(Collected data)
/-- `T_{w,i} = [K_f(𝔫) t_{w,i} K_f(𝔫)]` on the cohomology of the Borel stratum (same elements
`BigHeckeGLn.heckeElement 2 K w i` as `ResGLnCohomology.heckeT`). [cite: Harder1987, §1] -/
abbrev borelPosHeckeT (𝔫 : Ideal (𝓞 K)) (lam : (K →+* k) → Fin 2 → ℤ) (q : ℕ)
    (w : HeightOneSpectrum (𝓞 K)) (i : ℕ) : Module.End k (borelPosCohomology k K 𝔫 lam q) :=
  borelPosHeckeOp k K 𝔫 lam q (BigHeckeGLn.heckeElement 2 K w i)

variable {k K}

/-- **A non-interior eigenclass gives an eigenclass of the Borel stratum** (steps (A)–(B) of the
printed proof of the Eisenstein half): if `c ∈ H^q(S_{K_f(𝔫)}, Ẽ_λ(k))` is not in `H^q_!` and
`T_{w,1} c = a_{w,1} c`, `T_{w,2} c = a_{w,2} c` for almost all `w`, then there is a NON-ZERO
`y ∈ H^q(B(K)⁺, Fun(GL₂(𝔸_K^∞)/K_f(𝔫), E_λ(k)))` with `T_{w,1} y = a_{w,1} y`, `T_{w,2} y = a_{w,2} y`
for almost all `w` (the restriction to the boundary is Hecke-equivariant and injective off `H_!`,
`ℙ¹(K)` is an antichain with one `GL₂(K)⁺`-orbit, Shapiro). [cite: Harder1987, §1] -/
theorem exists_borelEigenclass_of_not_mem_interiorLevelCohomology {𝔫 : Ideal (𝓞 K)}
    {lam : (K →+* k) → Fin 2 → ℤ} (q : ℕ) {c : levelCohomology k 2 K 𝔫 lam q}
    (hc : c ∉ interiorLevelCohomology k 2 K 𝔫 lam q) (a : HeightOneSpectrum (𝓞 K) → ℕ → k)
    (ha : ∀ᶠ w in Filter.cofinite,
      heckeT k 2 K 𝔫 lam q w 1 c = a w 1 • c ∧ heckeT k 2 K 𝔫 lam q w 2 c = a w 2 • c) :
    ∃ y : borelPosCohomology k K 𝔫 lam q, y ≠ 0 ∧
      ∀ᶠ w in Filter.cofinite,
        borelPosHeckeT k K 𝔫 lam q w 1 y = a w 1 • y ∧ borelPosHeckeT k K 𝔫 lam q w 2 y = a w 2 • y := by
  -- index the two operators by `Bool`: `false ↦ T_{w,1}`, `true ↦ T_{w,2}`
  let jdx : Bool → ℕ := fun b => cond b 2 1
  have ha' : ∀ᶠ w in Filter.cofinite, ∀ b : Bool,
      heckeT k 2 K 𝔫 lam q w (jdx b) c = a w (jdx b) • c :=
    ha.mono fun w hw b => by cases b <;> simp only [jdx, cond_true, cond_false, hw.1, hw.2]
  obtain ⟨y, hy0, hy⟩ :=
    TwistedQuotient.exists_stratum_eigenclass_of_not_isInterior (V := CoeffModule k 2 K lam)
      (diagPos 2 K) (level 2 K 𝔫) (coeffRepPos k 2 K lam) (ProperSubspace K 2)
      (smul_properSubspace_mono_glTotPos 2 K) (lineZero K)
      (ParallelWeight.properSubspace_two_eq_of_le K) (exists_glTotPos_smul_lineZero_eq K) q hc
      Filter.cofinite
      (fun (b : Bool) (w : HeightOneSpectrum (𝓞 K)) => BigHeckeGLn.heckeElement 2 K w (jdx b))
      (fun w b => a w (jdx b)) ha'
  exact ⟨y, hy0, hy.mono fun w hw => ⟨hw false, hw true⟩⟩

= Assignment =
The records shown above are to be copied exactly, every one of them.

= Exercise output =
/-- `T_{w,i} = [K_f(𝔫) t_{w,i} K_f(𝔫)]` on the cohomology of the Borel stratum (same elements
`BigHeckeGLn.heckeElement 2 K w i` as `ResGLnCohomology.heckeT`). [cite: Harder1987, §1] -/
abbrev borelPosHeckeT (𝔫 : Ideal (𝓞 K)) (lam : (K →+* k) → Fin 2 → ℤ) (q : ℕ)
    (w : HeightOneSpectrum (𝓞 K)) (i : ℕ) : Module.End k (borelPosCohomology k K 𝔫 lam q) :=
  borelPosHeckeOp k K 𝔫 lam q (BigHeckeGLn.heckeElement 2 K w i)

variable {k K}

/-- **A non-interior eigenclass gives an eigenclass of the Borel stratum** (steps (A)–(B) of the
printed proof of the Eisenstein half): if `c ∈ H^q(S_{K_f(𝔫)}, Ẽ_λ(k))` is not in `H^q_!` and
`T_{w,1} c = a_{w,1} c`, `T_{w,2} c = a_{w,2} c` for almost all `w`, then there is a NON-ZERO
`y ∈ H^q(B(K)⁺, Fun(GL₂(𝔸_K^∞)/K_f(𝔫), E_λ(k)))` with `T_{w,1} y = a_{w,1} y`, `T_{w,2} y = a_{w,2} y`
for almost all `w` (the restriction to the boundary is Hecke-equivariant and injective off `H_!`,
`ℙ¹(K)` is an antichain with one `GL₂(K)⁺`-orbit, Shapiro). [cite: Harder1987, §1] -/
theorem exists_borelEigenclass_of_not_mem_interiorLevelCohomology {𝔫 : Ideal (𝓞 K)}
    {lam : (K →+* k) → Fin 2 → ℤ} (q : ℕ) {c : levelCohomology k 2 K 𝔫 lam q}
    (hc : c ∉ interiorLevelCohomology k 2 K 𝔫 lam q) (a : HeightOneSpectrum (𝓞 K) → ℕ → k)
    (ha : ∀ᶠ w in Filter.cofinite,
      heckeT k 2 K 𝔫 lam q w 1 c = a w 1 • c ∧ heckeT k 2 K 𝔫 lam q w 2 c = a w 2 • c) :
    ∃ y : borelPosCohomology k K 𝔫 lam q, y ≠ 0 ∧
      ∀ᶠ w in Filter.cofinite,
        borelPosHeckeT k K 𝔫 lam q w 1 y = a w 1 • y ∧ borelPosHeckeT k K 𝔫 lam q w 2 y = a w 2 • y := by
  -- index the two operators by `Bool`: `false ↦ T_{w,1}`, `true ↦ T_{w,2}`
  let jdx : Bool → ℕ := fun b => cond b 2 1
  have ha' : ∀ᶠ w in Filter.cofinite, ∀ b : Bool,
      heckeT k 2 K 𝔫 lam q w (jdx b) c = a w (jdx b) • c :=
    ha.mono fun w hw b => by cases b <;> simp only [jdx, cond_true, cond_false, hw.1, hw.2]
  obtain ⟨y, hy0, hy⟩ :=
    TwistedQuotient.exists_stratum_eigenclass_of_not_isInterior (V := CoeffModule k 2 K lam)
      (diagPos 2 K) (level 2 K 𝔫) (coeffRepPos k 2 K lam) (ProperSubspace K 2)
      (smul_properSubspace_mono_glTotPos 2 K) (lineZero K)
      (ParallelWeight.properSubspace_two_eq_of_le K) (exists_glTotPos_smul_lineZero_eq K) q hc
      Filter.cofinite
      (fun (b : Bool) (w : HeightOneSpectrum (𝓞 K)) => BigHeckeGLn.heckeElement 2 K w (jdx b))
      (fun w b => a w (jdx b)) ha'
  exact ⟨y, hy0, hy.mono fun w hw => ⟨hw false, hw true⟩⟩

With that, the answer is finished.